Work instructions: Repeat the line that contains "have het := exact_nonneg f hf0 t" exactly, along with each following line up to and including the last line of the entries.
Entries supplied: Begin
/-- **Rounded sums of nonnegative leaves, any bracketing.**  Under (A2) and `rd 0 = 0`, leaves that are each `0`
or `≥ 1`, and `n·2^−53 ≤ 1/2` for the leaf count `n`: the rounded evaluation is `0` when the exact sum is, and is
always `≥ (1 − n·2^−53)·(exact sum)` — for EVERY summation order. -/
theorem rounded_ge_of_leaves {rd : ℝ → ℝ}
    (hsm : ∀ x : ℝ, 1 / 2 ≤ |x| → |rd x - x| ≤ |x| / 2 ^ 53) (h0 : rd 0 = 0)
    (f : ι → ℝ) (hf : ∀ l, f l = 0 ∨ 1 ≤ f l) :
    ∀ t : EvalTree ι, (Multiset.card t.leaves : ℝ) / 2 ^ 53 ≤ 1 / 2 →
      (t.exact f = 0 → t.rounded rd f = 0) ∧
        (1 - (Multiset.card t.leaves : ℝ) / 2 ^ 53) * t.exact f ≤ t.rounded rd f := by
  have hf0 : ∀ l, 0 ≤ f l := fun l => by rcases hf l with h | h <;> linarith
  have hleaf : ∀ l, (1 - 1 / 2 ^ 53) * f l ≤ rd (f l) := fun l => by
    rcases hf l with h | h
    · simp [h, h0]
    · have hpos : 0 ≤ f l := by linarith
      have := hsm (f l) (by rw [abs_of_nonneg hpos]; linarith)
      rw [abs_of_nonneg hpos] at this
      have := (abs_sub_le_iff.mp this).2
      linarith
  intro t
  induction t with
  | leaf l =>
      intro _
      simp only [exact, rounded, leaves, Multiset.card_singleton, Nat.cast_one]
      exact ⟨fun h => by rw [h, h0], hleaf l⟩
  | add a b iha ihb =>
      intro hc
      simp only [leaves, Multiset.card_add, Nat.cast_add] at hc ⊢
      simp only [exact, rounded]
      have hca : (1 : ℝ) ≤ Multiset.card a.leaves := by exact_mod_cast one_le_card_leaves a
      have hcb : (1 : ℝ) ≤ Multiset.card b.leaves := by exact_mod_cast one_le_card_leaves b
      obtain ⟨ha0, ha1⟩ := iha (by linarith)
      obtain ⟨hb0, hb1⟩ := ihb (by linarith)
      have hea := exact_nonneg f hf0 a; have heb := exact_nonneg f hf0 b
      have hzero : a.exact f + b.exact f = 0 → rd (a.rounded rd f + b.rounded rd f) = 0 := fun h => by
        rw [ha0 (by linarith), hb0 (by linarith), add_zero, h0]
      refine ⟨hzero, ?_⟩
      rcases exact_zero_or_one_le f hf (add a b) with h | h
      · simp only [exact] at h; rw [h, hzero h, mul_zero]
      · simp only [exact] at h
        exact node_rounded_ge hsm hca hcb hc hea heb h ha1 hb1
  | fma l t ih =>
      intro hc
      simp only [leaves, Multiset.card_add, Multiset.card_singleton, Nat.cast_add, Nat.cast_one] at hc ⊢
      simp only [exact, rounded]
      have hct : (1 : ℝ) ≤ Multiset.card t.leaves := by exact_mod_cast one_le_card_leaves t
      obtain ⟨ht0, ht1⟩ := ih (by linarith)
      have het := exact_nonneg f hf0 t
      have hzero : f l + t.exact f = 0 → rd (f l + t.rounded rd f) = 0 := fun h => by
        rw [ht0 (by linarith [hf0 l]), add_zero, show f l = 0 by linarith [hf0 l], h0]
      refine ⟨hzero, ?_⟩
      rcases exact_zero_or_one_le f hf (fma l t) with h | h
      · simp only [exact] at h; rw [h, hzero h, mul_zero]
      · simp only [exact] at h
        have hA : (1 - 1 / 2 ^ 53) * f l ≤ f l := by nlinarith [hf0 l]
        exact node_rounded_ge hsm le_rfl hct hc (hf0 l) het h hA ht1

end EvalTree

/-! ## §E  `max_abs_rowsum_upper`: the returned integer dominates every exact absolute row sum -/

variable {μ ν : Type*} [Fintype μ] [Fintype ν] [Nonempty μ]

/-- `f = np.abs(to_float(M))`, one entry (`np.abs` is exact). -/
def absFloat (rd : ℝ → ℝ) {K : ℕ} (L : Fin K → Matrix μ ν ℤ) (a : μ) (b : ν) : ℝ :=
  |hornerRd rd (fun i => L i a b)|

/-- `rs = f.sum(axis=1).max()`: row `a` summed along the evaluation tree `T a` (every node rounded), then the
exact maximum over the rows. -/
def rowSumMax (rd : ℝ → ℝ) {K : ℕ} (L : Fin K → Matrix μ ν ℤ) (T : μ → EvalTree ν) : ℝ :=
  Finset.univ.sup' Finset.univ_nonempty fun a => (T a).rounded rd (absFloat rd L a)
Entries supplied: End
Answer to this task:
      have het := exact_nonneg f hf0 t
      have hzero : f l + t.exact f = 0 → rd (f l + t.rounded rd f) = 0 := fun h => by
        rw [ht0 (by linarith [hf0 l]), add_zero, show f l = 0 by linarith [hf0 l], h0]
      refine ⟨hzero, ?_⟩
      rcases exact_zero_or_one_le f hf (fma l t) with h | h
      · simp only [exact] at h; rw [h, hzero h, mul_zero]
      · simp only [exact] at h
        have hA : (1 - 1 / 2 ^ 53) * f l ≤ f l := by nlinarith [hf0 l]
        exact node_rounded_ge hsm le_rfl hct hc (hf0 l) het h hA ht1

end EvalTree

/-! ## §E  `max_abs_rowsum_upper`: the returned integer dominates every exact absolute row sum -/

variable {μ ν : Type*} [Fintype μ] [Fintype ν] [Nonempty μ]

/-- `f = np.abs(to_float(M))`, one entry (`np.abs` is exact). -/
def absFloat (rd : ℝ → ℝ) {K : ℕ} (L : Fin K → Matrix μ ν ℤ) (a : μ) (b : ν) : ℝ :=
  |hornerRd rd (fun i => L i a b)|

/-- `rs = f.sum(axis=1).max()`: row `a` summed along the evaluation tree `T a` (every node rounded), then the
exact maximum over the rows. -/
def rowSumMax (rd : ℝ → ℝ) {K : ℕ} (L : Fin K → Matrix μ ν ℤ) (T : μ → EvalTree ν) : ℝ :=
  Finset.univ.sup' Finset.univ_nonempty fun a => (T a).rounded rd (absFloat rd L a)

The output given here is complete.